El problema es en parte cultural. El piropo es una larga tradición que debe cambiar. Si alguna vez consistió en gracejadas o cumplidos expresados con cierto grado de recato, hoy es una agresión injustificable. Si alguna vez se le toleró en el marco de las relaciones de género imperantes, hoy no tiene cabida, precisamente por los avances logrados en la paulatina nivelación de aquellas relaciones injustamente asimétricas.
Las tendencias culturales negativas deben combatirse en todos los niveles del sistema educativo. Escuelas y colegios forman la vanguardia del cambio y es preciso fortalecer los programas del Ministerio de Educación Pública dedicados a analizar con los estudiantes los problemas de género, especialmente la violencia.
Los hogares son también una importante trinchera, pero el realismo llama a reconocer que es iluso contar con todos ellos. Desafortunadamente, la formación obtenida en el seno familiar muchas veces conspira contra el comportamiento deseable. Gran número de niños crecen en hogares donde la agresión es pan de cada día y su tendencia a reproducir patrones de conducta machistas y agresivos es fácilmente explicable.

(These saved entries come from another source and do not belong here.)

import Literature.AlgebraicGeometry.Motives.HodgeThetaSubalgebraUnitaryOrthogonalChainPos
import Literature.AlgebraicGeometry.Motives.HodgeThetaSubalgebraUnitaryFortyOneFortyThreeGoodRankCores
import Literature.AlgebraicGeometry.Motives.HodgeThetaSubalgebraUnitaryEighteenThirtyFiveCore
import Literature.AlgebraicGeometry.Motives.HodgeThetaSubalgebraUnitaryTenThirtyThreeCore
import Literature.AlgebraicGeometry.Motives.HodgeThetaSubalgebraUnitaryThirtyFiveFortyFourCorePart1
import Literature.AlgebraicGeometry.Motives.HodgeThetaSubalgebraUnitaryThirtyFiveThirtyEightCorePart2
import Literature.AlgebraicGeometry.Motives.HodgeThetaSubalgebraUnitaryThirtyTwoFiftySevenCorePart1
import Literature.AlgebraicGeometry.Motives.HodgeThetaSubalgebraUnitaryTwentyFourThirtyFiveCorePart1
import Literature.AlgebraicGeometry.Motives.HodgeThetaSubalgebraUnitaryTwentySevenFortyFourCorePart1
import Literature.AlgebraicGeometry.Motives.HodgeThetaSubalgebraUnitaryTwentySevenFortyFourCorePart2
import Literature.AlgebraicGeometry.Motives.HodgeThetaSubalgebraUnitaryTwentySevenFortyFourCorePart3
import Literature.AlgebraicGeometry.Motives.HodgeThetaSubalgebraUnitaryTwentyTwentyOneCore
import Literature.AlgebraicGeometry.Motives.HodgeThetaSubalgebraUnitaryFortyFourFortyFiveCorePart7
import HarnessLib
import Literature.AlgebraicGeometry.Motives.HodgeThetaSubalgebraUnitaryEightNineCore
import Literature.AlgebraicGeometry.Motives.HodgeThetaSubalgebraUnitaryEightThirtySevenCore
import Literature.AlgebraicGeometry.Motives.HodgeThetaSubalgebraUnitaryFourOddCore
import Literature.AlgebraicGeometry.Motives.HodgeThetaSubalgebraUnitaryHighRankPrune
import Literature.AlgebraicGeometry.Motives.HodgeThetaSubalgebraUnitaryNineElevenCore
import Literature.AlgebraicGeometry.Motives.HodgeThetaSubalgebraUnitarySixSevenCoreAll
import Literature.AlgebraicGeometry.Motives.HodgeThetaSubalgebraUnitaryThreeCoprimeCore
import Literature.AlgebraicGeometry.Motives.HodgeThetaSubalgebraUnitaryTwelveThirteenCore
import Literature.AlgebraicGeometry.Motives.HodgeThetaSubalgebraUnitaryTwoOddCore

/-!
# The `Θ`-subalgebra theorem for unitary multiplicities `(44, 45)` — a `p = 89` cell by minimal-rank base points
# and sub-Levi recursion (Ribet 1983 Thm. 3, Lie step; abelian 89-folds of type `(44, 45)`)

Family `hodge`, layer `Literature/AlgebraicGeometry/Motives` (pure linear algebra over `ℂ`; no geometry). Research
context: cell `pub-hodge-ring2` (HONEST FRAMING: research route conditional on HC_CM; not a corollary; Q11.4-sentence-2
already refuted in dim ≥ 3), Literature lane gen 90. UNCONDITIONAL; theorems only, no definition, no named fact
(D-0026), no `sorry`.

THE PRINT. K. A. Ribet, Amer. J. Math. 105 (1983), Thm. 3 = Gordon's survey Thm. 6.3 (3) [held
`paper:arxiv-alg-geom_9709030` p. 18]. THE METHOD: `HodgeThetaSubalgebraUnitarySixteenTwentyOneCore` (a raising operator
`B` of MINIMAL non-zero rank `m`, the profile dichotomy `i + j ≤ m` or `i, j ≥ m`, tree cores making a Levi algebra full
or killing a Levi rank, lifts `UnitaryRaisingSpace.exists_raise_finrank_range_eq` + `UnitaryLeviSetup.exists_lift`, two
pencils `UnitaryGenericRank.exists_finrank_le_and_finrank_le`, the non-vanishing lemma
`UnitaryLeviFull.exists_raise_commute_apply_ne_zero`, TOOL C `UnitaryConstantRank.exists_raise_rank_ne_two`, TOOL F
`UnitaryConstantRank.false_of_le_rank`), the full-rank chain `UnitaryConstantRank.dvd_of_rank_eq_finrank`
(`HodgeThetaSubalgebraUnitaryNineTwentyEightCore`) and TOOL G `UnitaryOrthogonalChain.false_of_constProfile`.

THIS FILE assembles the core from the lemma files `HodgeThetaSubalgebraUnitaryFortyFourFortyFiveCorePart1` … `HodgeThetaSubalgebraUnitaryFortyFourFortyFiveCorePart7` (split for the gate's 200 kB cap).

THE CELL `(44 | 45)`. Good ranks 1, 2, 4, 7, 8, 11, 13, 32, 34, 37, 38, 41, 43, 44 (Levi types `(1|44)`, `(2|43)`, `(4|41)`, `(7|38)`, `(8|37)`, `(11|34)`, `(13|32)`, `(32|13)`, `(34|11)`, `(37|8)`, `(38|7)`, `(41|4)`, `(43|2)`, `(44|1)` are tree cores); a proper `𝔊` has
raising ranks in `{0, 3, 5, 6, 9, 10, 12, 14, 15, 16, 17, 18, 19, 20, 21, 22, 23, 24, 25, 26, 27, 28, 29, 30, 31, 33, 35, 36, 39, 40, 42}`; `m` minimal non-zero, `B` of rank `m`; a commuting raising `X` has profile
`(i, j)` (`i + j` a raising rank, `i + j ≤ m` or `i, j ≥ m`). SUB-LEVI RECURSION: when the non-zero profiles are constantly
`(i, j)`, the Levi algebra `L⁺` (resp. `L⁻`) is a `Θ`-algebra whose non-zero raising ranks are all `i` (resp. `j`), and the
same minimal-rank analysis applies to it (the `sub…` lemmas of §1).
* `m = 3` (`U⁺` of type `(41 | 3)`, `U⁻` of type `(3 | 42)`): `L⁺` of type `(41 | 3)` is full and a lift with `i = 2` has `j ∈ {1}`, killed in `L⁻` (type `(3 | 42)`).
* `m = 5` (`U⁺` of type `(39 | 5)`, `U⁻` of type `(5 | 40)`): `L⁺` of type `(39 | 5)` is full and a lift with `i = 2` has `j ∈ {3}`, killed in `L⁻` (type `(5 | 40)`).
* `m = 6` (`U⁺` of type `(38 | 6)`, `U⁻` of type `(6 | 39)`): after the Levi kills the profiles are [(0, 0), (0, 6), (6, 0), (6, 6)], so `L⁺` (type `(38 | 6)`) is a `Θ`-algebra with non-zero raising ranks in `{6}` — impossible by the sub-Levi lemmas.
* `m = 9` (`U⁺` of type `(35 | 9)`, `U⁻` of type `(9 | 36)`): `L⁺` of type `(35 | 9)` is full and a lift with `i = 2` has `j ∈ {7}`, killed in `L⁻` (type `(9 | 36)`).
* `m = 10` (`U⁺` of type `(34 | 10)`, `U⁻` of type `(10 | 35)`): after the Levi kills the profiles are [(0, 0), (0, 10), (2, 8), (10, 0), (10, 10)], so `L⁺` (type `(34 | 10)`) is a `Θ`-algebra with non-zero raising ranks in `{2, 10}` — impossible by the sub-Levi lemmas.
* `m = 12` (`U⁺` of type `(32 | 12)`, `U⁻` of type `(12 | 33)`): after the Levi kills the profiles are [(0, 0), (0, 12), (4, 8), (6, 6), (12, 0), (12, 12)], so `L⁻` (type `(12 | 33)`) is a `Θ`-algebra with non-zero raising ranks in `{6, 8, 12}` — impossible by the sub-Levi lemmas.
* `m = 14` (`U⁺` of type `(30 | 14)`, `U⁻` of type `(14 | 31)`): after the Levi kills every profile has `j = 0` (profiles [(0, 0), (14, 0)]), against the non-vanishing lemma on `U⁻`.
* `m = 15` (`U⁺` of type `(29 | 15)`, `U⁻` of type `(15 | 30)`): after the Levi kills every profile has `i = 0` (profiles [(0, 0), (0, 15)]), against the non-vanishing lemma.
* `m = 16` (`U⁺` of type `(28 | 16)`, `U⁻` of type `(16 | 29)`): after the Levi kills every profile has `i = 0` (profiles [(0, 0)]), against the non-vanishing lemma.
* `m = 17` (`U⁺` of type `(27 | 17)`, `U⁻` of type `(17 | 28)`): the non-zero profiles [(3, 14), (9, 8), (15, 2)] are pairwise exclusive, so constant; `(3, 14)`: `L⁺` (type `(27 | 17)`) has constant rank `3`; `(9, 8)`: `L⁺` (type `(27 | 17)`) has constant rank `9`; `(15, 2)`: TOOL C on `L⁻`.
* `m = 18` (`U⁺` of type `(26 | 18)`, `U⁻` of type `(18 | 27)`): the ranks [36, 39, 40, 42] are pruned first (a raising operator of such a rank `r` has Levi pieces with `min(44 − r, r) + min(r, 45 − r) < 18`, `UnitaryRankPrune.rank_ne`), leaving raising ranks in `{0, 18, 19, 20, 21, 22, 23, 24, 25, 26, 27, 28, 29, 30, 31, 33, 35}`; then the non-zero profiles [(0, 18), (6, 12), (12, 6), (18, 0)] are pairwise exclusive, so constant; `(6, 12)`: `L⁺` (type `(26 | 18)`) has constant rank `6`; `(12, 6)`: `L⁺` (type `(26 | 18)`) has constant rank `12`; `(18, 0)`: `L⁻` would kill `Q ∩ ker B`.
* `m = 19` (`U⁺` of type `(25 | 19)`, `U⁻` of type `(19 | 26)`): the non-zero profiles [(5, 14), (9, 10), (15, 4)] are pairwise exclusive, so constant; `(5, 14)`: `L⁺` (type `(25 | 19)`) has constant rank `5`; `(9, 10)`: `L⁺` (type `(25 | 19)`) has constant rank `9`; `(15, 4)`: TOOL G.
* `m = 20` (`U⁺` of type `(24 | 20)`, `U⁻` of type `(20 | 25)`): after the Levi kills the profiles are [(0, 0), (0, 20), (4, 16), (10, 10), (15, 5), (20, 0), (20, 20)], so `L⁺` (type `(24 | 20)`) is a `Θ`-algebra with non-zero raising ranks in `{4, 10, 15, 20}` — impossible by the sub-Levi lemmas.
* `m = 21` (`U⁺` of type `(23 | 21)`, `U⁻` of type `(21 | 24)`): after the Levi kills every profile has `i = 0` (profiles [(0, 0), (0, 21)]), against the non-vanishing lemma.
* `m = 22` (`U⁺` of type `(22 | 22)`, `U⁻` of type `(22 | 23)`): after the Levi kills every profile has `j = 0` (profiles [(0, 0), (22, 0)]), against the non-vanishing lemma on `U⁻`.
* `m = 23` (`U⁺` of type `(21 | 23)`, `U⁻` of type `(23 | 22)`): after the Levi kills every profile has `i = 0` (profiles [(0, 0)]), against the non-vanishing lemma.
* `m = 24` (`U⁺` of type `(20 | 24)`, `U⁻` of type `(24 | 21)`): the non-zero profiles [(3, 21), (4, 20), (6, 18), (8, 16), (9, 15), (10, 14), (12, 12), (14, 10), (15, 9), (16, 8), (18, 6), (20, 4)] are pairwise exclusive, so constant; `(3, 21)`: `L⁺` (type `(20 | 24)`) has constant rank `3`; `(4, 20)`: `L⁺` (type `(20 | 24)`) has constant rank `4`; `(6, 18)`: `L⁺` (type `(20 | 24)`) has constant rank `6`; `(8, 16)`: `L⁺` (type `(20 | 24)`) has constant rank `8`; `(9, 15)`: `L⁺` (type `(20 | 24)`) has constant rank `9`; `(10, 14)`: `L⁺` (type `(20 | 24)`) has constant rank `10`; `(12, 12)`: `L⁺` (type `(20 | 24)`) has constant rank `12`; `(14, 10)`: TOOL G; `(15, 9)`: TOOL G; `(16, 8)`: TOOL G; `(18, 6)`: TOOL G; `(20, 4)`: TOOL G.
* `m = 25` (`U⁺` of type `(19 | 25)`, `U⁻` of type `(25 | 20)`): the non-zero profiles [(5, 20), (9, 16), (10, 15), (15, 10), (16, 9)] are pairwise exclusive, so constant; `(5, 20)`: `L⁺` (type `(19 | 25)`) has constant rank `5`; `(9, 16)`: `L⁺` (type `(19 | 25)`) has constant rank `9`; `(10, 15)`: `L⁺` (type `(19 | 25)`) has constant rank `10`; `(15, 10)`: TOOL G; `(16, 9)`: TOOL G.
* `m = 26` (`U⁺` of type `(18 | 26)`, `U⁻` of type `(26 | 19)`): the non-zero profiles [(8, 18), (10, 16), (12, 14), (13, 13), (14, 12), (16, 10), (18, 8)] are pairwise exclusive, so constant; `(8, 18)`: `L⁺` (type `(18 | 26)`) has constant rank `8`; `(10, 16)`: `L⁺` (type `(18 | 26)`) has constant rank `10`; `(12, 14)`: `L⁺` (type `(18 | 26)`) has constant rank `12`; `(13, 13)`: `L⁺` (type `(18 | 26)`) has constant rank `13`; `(14, 12)`: TOOL G; `(16, 10)`: TOOL G; `(18, 8)`: TOOL G.
* `m = 27` (`U⁺` of type `(17 | 27)`, `U⁻` of type `(27 | 18)`): the non-zero profiles [(9, 18), (12, 15), (15, 12)] are pairwise exclusive, so constant; `(9, 18)`: `L⁺` (type `(17 | 27)`) has constant rank `9`; `(12, 15)`: `L⁺` (type `(17 | 27)`) has constant rank `12`; `(15, 12)`: TOOL G.
* `m = 28` (`U⁺` of type `(16 | 28)`, `U⁻` of type `(28 | 17)`): the non-zero profiles [(12, 16), (14, 14), (16, 12)] are pairwise exclusive, so constant; `(12, 16)`: `L⁺` (type `(16 | 28)`) has constant rank `12`; `(14, 14)`: TOOL G; `(16, 12)`: TOOL G.
* `m = 29` (`U⁺` of type `(15 | 29)`, `U⁻` of type `(29 | 16)`): after the Levi kills every profile has `i = 0` (profiles [(0, 0)]), against the non-vanishing lemma.
* `m = 30` (`U⁺` of type `(14 | 30)`, `U⁻` of type `(30 | 15)`): after the Levi kills every profile has `i = 0` (profiles [(0, 0)]), against the non-vanishing lemma.
* `m = 31` (`U⁺` of type `(13 | 31)`, `U⁻` of type `(31 | 14)`): `L⁺` of type `(13 | 31)` is full and a lift with `i = 1` has no feasible `j`.
* `m = 33` (`U⁺` of type `(11 | 33)`, `U⁻` of type `(33 | 12)`): after the Levi kills every profile has `i = 0` (profiles [(0, 0)]), against the non-vanishing lemma.
* `m = 35` (`U⁺` of type `(9 | 35)`, `U⁻` of type `(35 | 10)`): `L⁺` of type `(9 | 35)` is full and a lift with `i = 1` has no feasible `j`.
* `m = 36` (`U⁺` of type `(8 | 36)`, `U⁻` of type `(36 | 9)`): after the Levi kills every profile has `i = 0` (profiles [(0, 0)]), against the non-vanishing lemma.
* `m = 39` (`U⁺` of type `(5 | 39)`, `U⁻` of type `(39 | 6)`): `L⁺` of type `(5 | 39)` is full and a lift with `i = 1` has no feasible `j`.
* `m = 40` (`U⁺` of type `(4 | 40)`, `U⁻` of type `(40 | 5)`): after the Levi kills every profile has `i = 0` (profiles [(0, 0)]), against the non-vanishing lemma.
* `m = 42` (`U⁺` of type `(2 | 42)`, `U⁻` of type `(42 | 3)`): after the Levi kills every profile has `i = 0` (profiles [(0, 0)]), against the non-vanishing lemma.

## References
* [Ribet1983] K. A. Ribet, *Hodge classes on certain types of abelian varieties*, Amer. J. Math. 105 (1983), Thm. 3.
* [Gordon1997] B. B. Gordon, *A survey of the Hodge conjecture for abelian varieties*, Thm. 6.3 (3), pp. 18–19.
* [Deligne1982HodgeCycles] P. Deligne, *Hodge cycles on abelian varieties*, LNM 900 (1982), I §3 Prop. 3.4, 3.6.
* [GoodmanWallachGTM255] R. Goodman, N. R. Wallach, GTM 255 (2009), §2.3.1, §4.1.1.
* [HoffmanKunze1971LinearAlgebra] K. Hoffman, R. Kunze, *Linear Algebra* (1971), §3.1 Thm. 2, §6.7, §8.5.
-/

noncomputable section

La capacidad de la educación para producir cambios es incuestionable, pero tarda y las mujeres tienen derecho a transitar por Costa Rica con tranquilidad, respetadas como todo ciudadano, sin temor alguno. No pueden hacerlo y ese es un problema de seguridad pública. La represión policial también contribuye a modificar conductas. No suena bien y con frecuencia se evita decirlo, pero las calles no pueden ser terreno franco de los agresores.
¡No más palabras, queremos leyes!, coreaba un grupo de manifestantes en la avenida central. Tienen razón, pero más importante que las leyes es la voluntad de aplicarlas. La certeza del castigo disuade más que el texto legal, no importa cuán severo. Es preciso formar también a la Fuerza Pública para que comprenda la importancia de combatir el piropo, aun cuando no se produzca la escalada hasta la agresión física. Una manifestante exclamó: “¡Quiero poder caminar sin miedo!”. A lo lejos, un hombre respondió: “¿Miedo de qué?”, como si no hubiera motivo. La razón del reclamo es evidente, pero también la resistencia a darle la importancia debida.